Okay! I have found the solution (in this case)! After hours of frustration, etc, etc.
So, I had ruled out the DVD since it worked fine on another computer.
I took all the steps as recommended by the troubleshooting threads such as remove extra ram, disconnect and disable ANYTHING unnecessary (though, in my case that turned out to be not needed) and still had this stall issue.
I found after trials and tribulations that if I ejected the DVD after a certain amount of time (a couple minutes) that the first window would come up.
*As someone suggested above, this sort of indicated that there might be something wrong with the optical drive in some way,
drivers or what have you.
So I got to the "Install" screen, hit that, and after a few minutes of "Starting setup" screen ejected the DVD again and it gave me a screen that said necessary CD
drivers not present (common message) yadda yadda. Well this is odd, my DVD drive uses the most basic of atapi
drivers, which the windows setup of course has. SO, I decided to get a USB drive ready to startup off that in case I needed to disconnect the DVD drive, which was causing the stalls.
On my laptop, I get the USB drive formatted and files copied, but I can't load the bootloader because I'm trying to install 64bit on my desktop, and the laptop has 32bit vista. What a pain, I'm pretty frustrated at this point. On a whim, I try it anyway. No luck booting off the USB stick (*on a side note, with this gigabyte motherboard you have to select USBHDD instead of USBFDD to start off a USB flash disk drive).
So I throw the DVD in there again and it starts up, and I take it out at the specified time. Now, since the USB drive is still plugged in, and the DVD is out, even though it loaded the setup system off the DVD drive it's detecting drivers and copying files from the USB drive! Awesome! Success! Windows 7 loads smoothly and detects everything. SOLUTION! (I think)
Ok, so the above solution that I hobbled together worked to get windows 7 on the computer. It worked great, I thought I had solved the problem. However, when I went to load my first programs off a CD, the disk wouldn't read and just spun up (much like when I had system installation problems). Hmmmm, I thought to myself. WTF could be happening?
Well, I was looking around doing some google searches on my Samsung DVD drive model number and came across a post from GorfTheFrog on Toms Hardware that I must have missed the first time around (
Vista64 Install Won't Recognize Samsung SH-S222 - DVD-CD-Writers - Storage ) and he had success just changing his IDE CABLE FROM A GENERIC TO THE ONE THAT CAME WITH THE MOTHERBOARD. I've had extensive experience with EE and CE back in college and this defied common sense as well but I was out of options so I gave it a try.
This. Fixed. Everything. Hours of frustration and a trip to best buy to pick up a 4gb flash drive for nothing (well, we can't say that, if it wasn't difficult it wouldn't be the same sense of accomplishment, right? I'm rationalizing here, back away from the cliff, self). So in the end, even though the dvd drive worked fine in my other system with that ide cable, switching ide cables fixed everything.

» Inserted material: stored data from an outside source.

/-! ### §1 The node with explicit binders (no minimality binders) -/

/-- **Jetchev Thm. 5.2 at a core vertex on an X9 Heegner frame, explicit binders**: for an X9 pair `(E, p)`, a Heegner field
`K` of `N_E` with `p` split and `d_K ∉ {−3,−4}`, `τ ≠ 1`, a frame `(Dt, β, ι)`, a carrier prime `q ∣ N_E`, depth functions
`m′`/`m` on the Zhang–Kolyvagin conductors, and a core vertex `c` of level `k` with `m(c) = μ < k`, `t < k`, `k + μ ≤ M(c)`:
`t = ord_p c_q ≤ μ`. The statement of `h63X10b_of_namedFacts` (`PrintX9JetchevX9Node`) without its two (unused) minimality
binders and without the idle conductor-`1` datum; proof verbatim. CONDITIONAL on the three named facts.
[cite: Jetchev2008, Thm. 5.2 (p. 821) and proof, Prop. 4.9] [cite: McCallumLMS1991, §4 Prop. 4.4] -/
theorem tamagawaExponent_le_of_coreVertex_classX10b
    (h37 : GrossLMS1991.prop37_2_frobeniusCongruence)
    (hPT : ∀ (K : Type) [Field K] [NumberField K], poitouTate_selmerStructure_duality_conj K)
    (hF1 : Gross1991_heegnerPoint_sub_ratTorsion_mem_E0_imageFree)
    (W : WeierstrassCurve ℚ) [W.IsElliptic] [W.IsGloballyMinimal] [NeZero (W.conductorNorm ℤ)]
    (K : Type) [Field K] [NumberField K] (hK : IsImaginaryQuadratic K)
    (hD3 : NumberField.discr K ≠ -3) (hD4 : NumberField.discr K ≠ -4)
    (hH : SatisfiesHeegnerHypothesis (W.conductorNorm ℤ) K) (τ : K ≃ₐ[ℚ] K) (hτ : τ ≠ 1)
    (p : ℕ) [Fact p.Prime] (hX10 : ClassX10 W p) (hHp : SatisfiesHeegnerHypothesis p K)
    (Dt : ModularParametrizationData W (W.conductorNorm ℤ)) (β : ℤ) (ι : K →+* ℂ)
    [∀ k : ℕ, NumberField (ringClassField K ι k)]
    (q : ℕ) [Fact q.Prime] (hq : q ∣ W.conductorNorm ℤ)
    (mdiv m : {c : ℕ // Squarefree c ∧ ∀ ℓ ∈ c.primeFactors,
        Zhang2014.IsKolyvaginPrime (W.conductorNorm ℤ) W K p ℓ} → ℕ∞)
    (hmdiv : ∀ c (u : ℕ), (u : ℕ∞) ≤ mdiv c ↔ ∀ d : KolyvaginHeegnerData Dt β ι c.1,
      ∃ Q : (W.baseChange (ringClassField K ι c.1)).toAffine.Point,
        ((p ^ u : ℕ) : ℤ) • Q = d.derivedPoint)
    (hm : ∀ c, m c = if mdiv c < Zhang2014.levelIndex W p c.1 then mdiv c else ⊤)
    (mInf k : ℕ) (c : {c : ℕ // Squarefree c ∧ ∀ ℓ ∈ c.primeFactors,
        Zhang2014.IsKolyvaginPrime (W.conductorNorm ℤ) W K p ℓ})
    (hk : 1 ≤ k) (hcore : Jetchev2008.IsGlobalCoreVertex W K ι τ p k c.1) (hmc : m c = mInf)
    (hkM : (k : ℕ∞) + mInf ≤ Zhang2014.levelIndex W p c.1)
    (htk : padicValNat p ((W.baseChange ℚ_[q]).localTamagawaNumber ℤ_[q]) < k) (hik : mInf < k) :
    padicValNat p ((W.baseChange ℚ_[q]).localTamagawaNumber ℤ_[q]) ≤ mInf := by
  have hp : p.Prime := Fact.out
  have hp2 : p ≠ 2 := hX10.ne_two
  have hD : NumberField.discr K < -4 := KolyvaginAssembly.discr_lt_neg_four hK ⟨hD3, hD4⟩
  -- trivial case: `p ∤ c_q`
  by_cases ht0 : padicValNat p ((W.baseChange ℚ_[q]).localTamagawaNumber ℤ_[q]) = 0
  · rw [ht0]; exact Nat.zero_le _
  have hdvd : p ∣ (W.baseChange ℚ_[q]).localTamagawaNumber ℤ_[q] :=
    dvd_of_one_le_padicValNat (Nat.one_le_iff_ne_zero.mpr ht0)
  -- the carrier place `v₀ ∣ q`, split, and the transport of the row data
  obtain ⟨v₀, hv₀, hv₀N, hqv₀⟩ := exists_split_place_of_dvd K hK τ hτ hH q hq
  obtain ⟨hminK, hminP, hcEq, hc0, hcyc⟩ := carrierRowData_of_split W K q hK τ v₀ hv₀ hqv₀
  haveI := hminK
  haveI := hminP
  haveI := hcyc (kodairaNeron_isAddCyclic_forall W q p hp2 hdvd)
  -- `τ² = 1`
  haveI : Algebra.IsQuadraticExtension ℚ K := ⟨hK.1⟩
  have hτ2 : τ * τ = 1 := by
    have hcard : Nat.card (K ≃ₐ[ℚ] K) = 2 := by rw [IsGalois.card_aut_eq_finrank, hK.1]
    obtain ⟨y, -, hyu⟩ := (Nat.card_eq_two_iff' (1 : K ≃ₐ[ℚ] K)).mp hcard
    have h1 : τ = y := hyu τ hτ
    have h2 : τ⁻¹ = y := hyu τ⁻¹ (inv_ne_one.mpr hτ)
    rw [mul_eq_one_iff_eq_inv]
    exact h1.trans h2.symm
  -- instances at level `p^k`
  haveI : NeZero (p ^ k) := ⟨pow_ne_zero k hp.ne_zero⟩
  haveI : Finite (geomTorsion (W.baseChange K) ((p ^ k : ℕ) : ℤ)) :=
    finite_geomTorsion_of_neZero (W.baseChange K) (p ^ k)
  have hn : ((p ^ k : ℕ) : ℤ) ≠ 0 := by exact_mod_cast pow_ne_zero k hp.ne_zero
  -- the receptacle schema [GZ86 III (3.1)] at this frame, from the image-free named fact
  obtain ⟨n', hcop', hGZ'⟩ := HeegnerE0ImageFree.hGZ_of_Gross1991_imageFree hF1 W K hK hD3 hD4 hH p hp2 hX10.irr Dt β ι
  -- Kolyvagin data of the core vertex
  have hc0' : c.1 ≠ 0 := c.2.1.ne_zero
  have hkc : (k : ℕ∞) ≤ Zhang2014.levelIndex W p c.1 := le_trans le_self_add hkM
  have hcK : ∀ ℓ ∈ c.1.primeFactors, Zhang2014.IsKolyvaginPrime (W.conductorNorm ℤ) W K p ℓ ∧
      k ≤ Zhang2014.kolyvaginIndex W p ℓ := fun ℓ hℓ ↦
    ⟨c.2.2 ℓ hℓ, Zhang2014.natCast_le_levelIndex_iff.mp hkc ℓ hℓ⟩
  -- the exponent over `K_{v₀}` is the exponent over `ℚ_q`
  have hfac : (((W.baseChange K).baseChange (v₀.adicCompletion K)).localTamagawaNumber
      (v₀.adicCompletionIntegers K)).factorization p =
      padicValNat p ((W.baseChange ℚ_[q]).localTamagawaNumber ℤ_[q]) := by
    rw [hcEq, Nat.factorization_def _ hp]
  have htk' : (((W.baseChange K).baseChange (v₀.adicCompletion K)).localTamagawaNumber
      (v₀.adicCompletionIntegers K)).factorization p < k := by rw [hfac]; exact htk
  -- the intrinsic transverse family (for `h49tr` from `htr` at level `cℓ`)
  obtain ⟨𝒯, h𝒯, hT⟩ := exists_localTransverseFamily W ι ((p ^ k : ℕ) : ℤ) hc0'
  have key := tamagawaExponent_le_mInfty_of_localFacts_of_classX10b_of_heegner h37 W
    K hK hD3 hD4 hH
    (hPT K) p hp2 hX10 hHp Dt β ι τ hτ hτ2 hcop' hGZ' mdiv m hmdiv hm k hn c hk hcore mInf hmc hkM hik
    v₀ hv₀ hv₀N hc0 htk'
    (fun 𝒯' h𝒯' ↦ conjActPlace_mem_transverseFamily_forall W K hK ι τ hτ p k hp2 c.1 c.2.1 hcK 𝒯' h𝒯')
    (fun 𝒯' h𝒯' e hμ hadd₁ hadd₂ hgal halt hnondeg ↦
      RingClassTransverse.localTransverseFamily_selfDual_forall W K hK hD3 hD4 ι p k hp2 c.1 c.2.1 hcK 𝒯' h𝒯'
        e hμ hadd₁ hadd₂ hgal halt hnondeg)
    (fun ℓ h1 h2 _ v hv hfix s hs ↦
      kolyvaginLocalTerm_of_poitouTate hPT W K hK τ hτ p k hp2 hk ℓ h1 h2 v hv hfix s hs)
    (fun d ℓ hℓ ↦ kolyvaginClass_mem_transverseKer W hK hD hp2 Dt β ι k c.2.1 hcK d hℓ)
    (fun ℓ h1 h2 h3 d' w hw ↦ by
      -- `h49tr` from `htr` at level `cℓ` through the reconciliation `hT`
      have hl : ℓ.Prime := h1.1
      have hlc : ¬ ℓ ∣ c.1 := fun h ↦ h3 (Nat.mem_primeFactors.mpr ⟨hl, h, hc0'⟩)
      have hcl : Squarefree (c.1 * ℓ) :=
        (Nat.squarefree_mul ((Nat.Prime.coprime_iff_not_dvd hl).mpr hlc).symm).mpr ⟨c.2.1, hl.squarefree⟩
      have hpf : (c.1 * ℓ).primeFactors = c.1.primeFactors ∪ {ℓ} := by
        rw [Nat.primeFactors_mul hc0' hl.ne_zero, hl.primeFactors]
      have hcKℓ : ∀ l' ∈ (c.1 * ℓ).primeFactors, Zhang2014.IsKolyvaginPrime (W.conductorNorm ℤ) W K p l' ∧
          k ≤ Zhang2014.kolyvaginIndex W p l' := by
        intro l' hl'
        rw [hpf, Finset.mem_union, Finset.mem_singleton] at hl'
        rcases hl' with h | rfl
        · exact hcK l' h
        · exact ⟨h1, h2⟩
      rw [← h𝒯 w]
      refine (hT _).mpr (fun l' hl' ↦ ?_) w hw
      exact kolyvaginClass_mem_transverseKer W hK hD hp2 Dt β ι k hcl hcKℓ d'
        (by rw [hpf]; exact Finset.mem_union_left _ hl'))
  rw [hfac] at key
  exact key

I hope my story can save someone else some time. In summary my suggestions are:
TL;DR:
1. When installing a new motherboard, use cables the motherboard came with if at all possible, pack away any old cables rather than re-use them unless you need them down the road.
2. If you can't get you DVD disk to work right, and you can't get a USB drive to boot, try booting from the DVD disk and pulling it out once windows starts. Leave the USB drive plugged in and the windows setup should copy everything fine from the USB drive (assuming your BIOS and Win setup recognize the USB drive).
If anyone has any questions, let me know.